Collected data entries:
import Summits.ResolutionOfSingularities.ResolutionOfSingularities.Theorems.PurelyInseparableDim4ResConeShadeTwoFrameWindow
import HarnessLib
import HarnessLib.Audit.Tags

/-!
# Purely inseparable four-folds — K2(p), PHASE `d = 2`, PART XII: the frame-window transfer on a LOCAL honest window (six states,
# per-index hypotheses; every prime) — the consumer form for swap normalisation

[OURS · counted 0 · cell `res-dim4-pi` · seat res-dim4-p-7 g3 · K2(p) lane (holder res-dim4-p-12 lineage; desk WORDs #82 (c),
#96 (a)).]  Nothing here proves K2(p), `NoIsolatedTrap p p`, or resolution of singularities in dimension ≥ 4 / characteristic `p`.
AI kernel work, weaker than expert review.

PART XI's `no_light_switch_window` is stated along an infinite witnessed chain.  The remaining `d = 2` residue («the trap swaps its
free letter infinitely often», `shadeTwo_swaps_recur`) calls for RE-PRESENTING finite windows that contain swap steps; a
re-presented window is no longer a segment of the original chain, so this file re-plumbs the transfer for a LOCAL honest window:
six presented states `s 0, …, s 5`, honest steps `s (i+1) = step p univ (j i) (β i) (s i)` (`i ≤ 4`) with `β i (j i) = 0` and `β i`
supported on the free letter `f`, each state isolated with `x^r ∣ F`, `ord₀ F = |r| + 2`, `|r| + 1 = p`, `r_f = 0`, `(s 0).F` clean,
`x_f²` in the quadric at `s 0, …, s 4`, charts `j 0 = u`, `j 1 = v` (`u ≠ v`, both `≠ f`), `j 2, j 3, j 4 ∈ {u, v}`, `v` light at `s 1`,
`u` light at `s 2` ⇒ **`no_light_switch_window_local`**: contradiction (`p ≥ 5`, `CharP K p`).
bears_on: LADDER-RESOLUTION:D157-DOOR2 (res-dim4-pi · K2(p) · phase d = 2).  Supports stmt-ResolutionOfSingularities-16155
(helper).
-/

set_option linter.dupNamespace false -- mandated namespace of this single-conjunct summit

noncomputable section

namespace Summit.ResolutionOfSingularities.ResolutionOfSingularities.Theorems.PIDim4

namespace ResCone

open MvPolynomial Finset
open Literature.AlgebraicGeometry.Resolution
open Literature.AlgebraicGeometry.Resolution.CentreBlowup
open Literature.AlgebraicGeometry.Resolution.Hauser2010
open Literature.AlgebraicGeometry.Resolution.HauserPerlega2019
open FrameChange
open PointBlowup (translate)

variable {K : Type} [Field K] [DecidableEq K]

variable {p : ℕ} [hp : Fact p.Prime] {s : ℕ → State K} {j : ℕ → Fin 4} {β : ℕ → Fin 4 → K}

/-- **LIGHT SWITCHES DIE WITHIN FOUR STEPS — LOCAL WINDOW.**  Six presented states `s 0, …, s 5` joined by honest steps
`s (i+1) = step p univ (j i) (β i) (s i)` (`i ≤ 4`, `β i (j i) = 0`, `β i` supported on `f`), each isolated with `x^r ∣ F`,
`ord₀ F = |r| + 2`, `|r| + 1 = p`, `r_f = 0`; `(s 0).F` clean; `x_f²` in the quadric at `s 0, …, s 4`; charts `j 0 = u`, `j 1 = v`
(`u ≠ v`, both `≠ f`), `j 2, j 3, j 4 ∈ {u, v}`; `v` light at `s 1`, `u` light at `s 2`; `p ≥ 5` — is impossible: the straight
frame of PART XI at `s 0`, pushed along the window (matching lemma), presents it as a local corner window (PART IX).
[OURS · K2(p) phase d = 2] [cite: Hauser2010, §§F–G] [folklore] -/
theorem no_light_switch_window_local [CharP K p] (h5 : 5 ≤ p) {f u v : Fin 4} (huv : u ≠ v) (huf : u ≠ f) (hvf : v ≠ f)
    (hS : ∀ i, i ≤ 5 → IsIsolated p (s i).F ∧ (∀ e ∈ (s i).F.support, (s i).r ≤ e) ∧
      ordZero (s i).F = (((s i).r.degree + 2 : ℕ) : ℕ∞) ∧ (s i).r.degree + 1 = p ∧ (s i).r f = 0)
    (hcl : deletePthPowers p (s 0).F = (s 0).F)
    (hT : ∀ i, i ≤ 4 → s (i + 1) = CentreBlowup.step p Finset.univ (j i) (β i) (s i) ∧ β i (j i) = 0 ∧
      ∀ i', i' ≠ f → β i i' = 0)
    (hsq : ∀ i, i ≤ 4 → coeff (Finsupp.single f 2) (resForm (s i)) ≠ 0)
    (hrv1 : (s 1).r v = 1) (hru2 : (s 2).r u = 1)
    (hju : j 0 = u) (hjv : j 1 = v) (hj2 : j 2 = u ∨ j 2 = v) (hj3 : j 3 = u ∨ j 3 = v) (hj4 : j 4 = u ∨ j 4 = v) :
    False := by
  classical
  -- constants
  have h2 : (2 : K) ≠ 0 := by
    intro h
    have h' : ((2 : ℕ) : K) = 0 := by rw [Nat.cast_ofNat]; exact h
    rw [CharP.cast_eq_zero_iff K p] at h'
    have := Nat.le_of_dvd (by norm_num) h'
    omega
  have hjf : ∀ i, i ≤ 4 → j i ≠ f := by
    intro i hi
    interval_cases i
    · rw [hju]; exact huf
    · rw [hjv]; exact hvf
    · rcases hj2 with h | h <;> rw [h]
      exacts [huf, hvf]
    · rcases hj3 with h | h <;> rw [h]
      exacts [huf, hvf]
    · rcases hj4 with h | h <;> rw [h]
      exacts [huf, hvf]
  have hpo : ∀ i, i ≤ 5 → ¬ p ∣ (s i).r.degree + 2 := by
    intro i hi hdvd
    rw [show (s i).r.degree + 2 = p + 1 by have := (hS i hi).2.2.2.1; omega, Nat.dvd_add_right (dvd_refl p),
      Nat.dvd_one] at hdvd
    exact hp.out.one_lt.ne' hdvd
  have hclean : ∀ i, i ≤ 5 → deletePthPowers p (s i).F = (s i).F := by
    intro i hi
    rcases i with _ | i
    · exact hcl
    · rw [(hT i (by omega)).1]; exact deletePthPowers_step_F p _ _ _ _
  -- the honest steps keep the shade and the band
  have hfact : ∀ i, i ≤ 4 → (CentreBlowup.step p Finset.univ (j i) (β i) (s i)).shade = (s i).shade ∧
      p ≤ (s i).r.degree + 1 ∧ (s i).r.degree + 4 ≤ 2 * p := by
    intro i hi
    obtain ⟨-, -, ho, hW, -⟩ := hS i (by omega)
    obtain ⟨-, -, ho', hW', -⟩ := hS (i + 1) (by omega)
    refine ⟨?_, by omega, by omega⟩
    rw [← (hT i hi).1]
    unfold CState.shade
    rw [ho, ho']
    have e1 : (((s (i + 1)).r.degree + 2 : ℕ) : ℕ∞) - ((s (i + 1)).r.degree : ℕ∞) = 2 := by
      rw [← ENat.coe_sub, Nat.add_sub_cancel_left]; rfl
    have e2 : (((s i).r.degree + 2 : ℕ) : ℕ∞) - ((s i).r.degree : ℕ∞) = 2 := by
      rw [← ENat.coe_sub, Nat.add_sub_cancel_left]; rfl
    rw [e1, e2]
  -- §1: the straight frame at `s 0`
  obtain ⟨-, hr_0, ho_0, -, hrf0⟩ := hS 0 (by norm_num)
  obtain ⟨φ₀, h00, hφ0, hstr0⟩ := exists_straight_frame (s := s 0) rfl ho_0 hr_0 hrf0 (hsq 0 (by norm_num)) h2 5
  -- the data: pushed frames and the frame states
  let φ : ℕ → MvPolynomial (Fin 4) K := fun i => Nat.rec φ₀ (fun i ψ =>
    translate (0 : Fin 4 → K) (chartTransform 1 Finset.univ (j i) ψ) -
      C (MvPolynomial.eval (0 : Fin 4 → K) (chartTransform 1 Finset.univ (j i) ψ))) i
  have hφs : ∀ i, φ (i + 1) = translate (0 : Fin 4 → K) (chartTransform 1 Finset.univ (j i) (φ i)) -
      C (MvPolynomial.eval (0 : Fin 4 → K) (chartTransform 1 Finset.univ (j i) (φ i))) := fun i => rfl
  let S : ℕ → State K := fun i => Nat.rec
    (⟨deletePthPowers p (tsch f φ₀ (s 0).F), (s 0).r, (s 0).exc⟩ : State K)
    (fun i t => CentreBlowup.step p Finset.univ (j i) (0 : Fin 4 → K) t) i
  have hSs : ∀ i, S (i + 1) = CentreBlowup.step p Finset.univ (j i) (0 : Fin 4 → K) (S i) := fun i => rfl
  -- admissibility of the pushed frames on the window
  have hadm : ∀ i, i ≤ 5 → f ∉ (φ i).vars ∧ constantCoeff (φ i) = 0 := by
    intro i hi
    induction i with
    | zero => exact ⟨hφ0, h00⟩
    | succ i ih =>
      have ih' := ih (by omega)
      rw [hφs]
      exact ⟨not_mem_vars_tschShift (not_mem_vars_chartTransform 1 _ (hjf i (by omega)) ih'.1) _,
        constantCoeff_tschShift _ _⟩
  -- THE INVARIANT: the frame states sit over the honest ones, straight to order `7 − i`
  have key : ∀ i, i ≤ 5 → (S i).F = deletePthPowers p (tsch f (φ i) (s i).F) ∧ (S i).r = (s i).r ∧
      ∀ n : Fin 4 →₀ ℕ, (s i).r + n ∈ ((S i).F).support → n f = 1 → (5 - i) + 2 ≤ n.degree := by
    intro i hi
    induction i with
    | zero =>
      refine ⟨rfl, rfl, fun n hn hnf => ?_⟩
      exact hstr0 n (MohAlong.mem_support_of_mem_support_deletePthPowers p hn).1 hnf
    | succ i ih =>
      obtain ⟨hFi, hri, hStr⟩ := ih (by omega)
      have hi4 : i ≤ 4 := by omega
      obtain ⟨hψ, h0⟩ := hadm i (by omega)
      obtain ⟨hiso, hr_s, ho_s, hW, hrf⟩ := hS i (by omega)
      obtain ⟨hck, hbj, hb⟩ := hT i hi4
      obtain ⟨heq, hpW, hW2⟩ := hfact i hi4
      have hq_s : (p : ℕ∞) ≤ ordZero (s i).F := by
        rw [ho_s]; exact_mod_cast (show p ≤ (s i).r.degree + 2 by omega)
      -- MATCHING
      have hmatch : MvPolynomial.eval (0 : Fin 4 → K) (chartTransform 1 Finset.univ (j i) (φ i)) = β i f := by
        refine frame_translation_eq p rfl ho_s hr_s hpW hW2 (hpo i (by omega)) hrf (hsq i hi4) h2
          (hjf i hi4) hbj hb heq h0 hψ ?_
        by_contra hne
        have hmem : (s i).r + (Finsupp.single (j i) 1 + Finsupp.single f 1) ∈ ((S i).F).support := by
          rw [hFi]; exact MvPolynomial.mem_support_iff.mpr hne
        have h := hStr _ hmem
          (by rw [Finsupp.add_apply, Finsupp.single_apply, if_neg (hjf i hi4), Finsupp.single_eq_same])
        rw [map_add, Finsupp.degree_single, Finsupp.degree_single] at h
        omega
      have hbplus : Function.update (0 : Fin 4 → K) f ((0 : Fin 4 → K) f +
          MvPolynomial.eval (0 : Fin 4 → K) (chartTransform 1 Finset.univ (j i) (φ i))) = β i := by
        funext i'
        by_cases hi' : i' = f
        · rw [hi', Function.update_self, Pi.zero_apply, zero_add, hmatch]
        · rw [Function.update_of_ne hi', Pi.zero_apply, hb i' hi']
      have hF' : (S (i + 1)).F = deletePthPowers p (tsch f (φ (i + 1)) (s (i + 1)).F) := by
        rw [hSs, hφs, step_F_of_cleanTsch p hFi hq_s (hjf i hi4) h0 0, hbplus, ← hck]
      have hr' : (S (i + 1)).r = (s (i + 1)).r := by
        rw [hSs, step_r_of_cleanTsch p hFi hri (hclean i (by omega)) hψ h0 hrf (j i) 0, hbplus, ← hck]
      refine ⟨hF', hr', fun n' hn' hn'f => ?_⟩
      have hW_i : (S i).r.degree = (s i).r.degree := by rw [hri]
      have ho_i : ordZero (S i).F = (((s i).r.degree + 2 : ℕ) : ℕ∞) := by
        rw [hFi, ordZero_clean_tsch p hψ h0 (hclean i (by omega)), ho_s]
      have hr_i : ∀ e ∈ ((S i).F).support, (S i).r ≤ e := by
        rw [hFi, hri]; exact forall_le_of_mem_support_clean_tsch p hrf hr_s
      have hm' : (CentreBlowup.step p Finset.univ (j i) (0 : Fin 4 → K) (S i)).r + n' ∈
          (CentreBlowup.step p Finset.univ (j i) (0 : Fin 4 → K) (S i)).F.support := by
        rw [← hSs, hr']; exact hn'
      obtain ⟨n, hn, h2n, hn'eq⟩ := exists_source_of_corner (p := p) (j i) (S i) hW_i ho_i hr_i (by omega) hm'
      rw [hri] at hn
      obtain ⟨-, hnoff⟩ := apply_of_eq_update hn'eq
      have hnf : n f = 1 := by rw [← hnoff f (hjf i hi4).symm]; exact hn'f
      have hdeg := hStr n hn hnf
      have hdeg' := degree_update_add n (j i) (n.degree - 2)
      rw [← hn'eq] at hdeg'
      have hle := apply_add_apply_le_degree n (hjf i hi4)
      omega
  -- the six frame states are an honest local corner window
  have hS' : ∀ i, i ≤ 5 → IsIsolated p (S i).F ∧ (∀ e ∈ (S i).F.support, (S i).r ≤ e) ∧
      ordZero (S i).F = (((S i).r.degree + 2 : ℕ) : ℕ∞) ∧ p ≤ (S i).r.degree + 1 ∧ (S i).r.degree + 4 ≤ 2 * p ∧
      (S i).shade = 2 := by
    intro i hi
    obtain ⟨hFi, hri, -⟩ := key i hi
    obtain ⟨hψ, h0⟩ := hadm i hi
    obtain ⟨hiso, hr_s, ho_s, hW, hrf⟩ := hS i hi
    have ho_i : ordZero (S i).F = (((s i).r.degree + 2 : ℕ) : ℕ∞) := by
      rw [hFi, ordZero_clean_tsch p hψ h0 (hclean i hi), ho_s]
    refine ⟨?_, ?_, ?_, ?_, ?_, ?_⟩
    · rw [hFi]; exact (isIsolated_clean_tsch_iff p hψ h0 _).mpr hiso
    · rw [hFi, hri]; exact forall_le_of_mem_support_clean_tsch p hrf hr_s
    · rw [ho_i, hri]
    · rw [hri]; omega
    · rw [hri]; omega
    · unfold CState.shade
      rw [ho_i, hri, ← ENat.coe_sub, Nat.add_sub_cancel_left]
      rfl
  have hT' : ∀ i, i ≤ 4 → S (i + 1) = CentreBlowup.step p Finset.univ (j i) (0 : Fin 4 → K) (S i) :=
    fun i _ => hSs i
  have hr1 : (S 1).r = (s 1).r := (key 1 (by norm_num)).2.1
  have hr2 : (S 2).r = (s 2).r := (key 2 (by norm_num)).2.1
  exact no_corner_switch_window_local (s := S) (j := j) hS' hT' huv
    (by rw [hr1]; exact (hS 1 (by norm_num)).2.2.2.1) (by rw [hr2]; exact (hS 2 (by norm_num)).2.2.2.1)
    (by rw [hr1]; exact hrv1) (by rw [hr2]; exact hru2) hju hjv hj2 hj3 hj4

end ResCone

end Summit.ResolutionOfSingularities.ResolutionOfSingularities.Theorems.PIDim4

end
import Mathlib
import HarnessLib
import Summits.HubbardSuperconductivity.HubbardSuperconductivity.Theorems.KLProgrammeKLRegimeSplitFlowPairArrayVariation

/-!
# Route `KLProgramme` — crux K3 gen 8, CHILD 1 (stmt-HubbardSuperconductivity-20438) in scheme F-II: the generic child-1 closer RE-ENDED so that the split slot may
# carry the ALL-SCALES COMPARISON LAW and the `U`-CURRENCY TOTAL VARIATION of the Cooper-ball pair amplitudes («(B1-V)») next to `BetaSplitAtV17F`

Cell gate-hubbard-kl, seat hubbard-kl-k3c1-p1 (g19; child-1 lineage; technique «composed-map remainder propagation»).  Pen g25 (R372)(B)/(R379)(B) «CHILD1-ALLSCALES-EXPORT»,
located risk #14 «S3 IN U-CURRENCY».  `betaSplitP_of_edgeClausesF` (`…BetaSplitEdgeF`, p532197-class) proves `BetaSplitP Pr W` for every bundle whose split slot is implied
by `BetaSplitAtV17F`; its proof derives the edge clauses once and calls `pairArrayAtV17F_of_edgeClauses_explicit`.  **`betaSplitP_of_edgeClausesF_variation`** is that
theorem VERBATIM (proof adapted from that file, constants `Klam = 2CF+3`, `C_W`, `c₀`, `U₀` byte-identical) with ONE change: the slot hypothesis `hs` may use, besides
`BetaSplitAtV17F … n`, the package **(B1-V)** delivered by `pairArrayVariation_of_edgeClauses_explicit` (`…SplitFlowPairArrayVariation`) from the SAME edge clauses —
per total momentum `Qm` ONE comparison sequence `u` with signed cascade masses `W, m`: `u 0 = U`, `u (i+1) = u i/(1 + W i·u i)`, `|W i| ≤ m i ≤ bhi`, in-class sign defect
`m i − W i ≤ 𝔑 … (i+1) Qm`, `W = m = 0` past the class exit or past `n`, `16·U·Σ_{i<n}(m i − W i) ≤ 1`, quasi-monotonicity, `Σ_{i<n}|u (i+1) − u i| ≤ (257/225)·U`, the (B1-F)
envelope `0 ≤ u j ≤ 2|U|`, `‖𝒞_j[K_j](Qm;k,k′) − u j‖ ≤ (C_W + κ·CR·Klam³)U²` at EVERY `j ≤ n`, and `Σ_{i<n}‖𝒞_{i+1}[K_{i+1}](Qm;k,k′) − 𝒞_i[K_i](Qm;k,k′)‖ ≤ (11/9)·U + (C_W + κ·CR·Klam³)U²`
on `klBall L μ 0`.  So ANY split predicate implied by `BetaSplitAtV17F ∧ (B1-V)` is closed by child 1's argument, with no other change; the slot-level twin
(`…BetaSplitV17F2Variation`) instantiates `𝔛`, `𝔑 = 2·klEdge` as in `betaSplitP_of_slotsV17F2`.  The registered child 1 (`Pr.split = BetaSplitAtV17F`, `hs` ignoring (B1-V)) is the
special case.  Nothing registered moves; nothing about the model is asserted; nothing asserts superconductivity.  Everything is proved; no definitions.
-/

noncomputable section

(Problem requirements): Pull out the lines above in which the word "namespace" appears.

(Solution for this problem):
set_option linter.dupNamespace false -- mandated namespace of this single-conjunct summit
namespace Summit.ResolutionOfSingularities.ResolutionOfSingularities.Theorems.PIDim4
namespace ResCone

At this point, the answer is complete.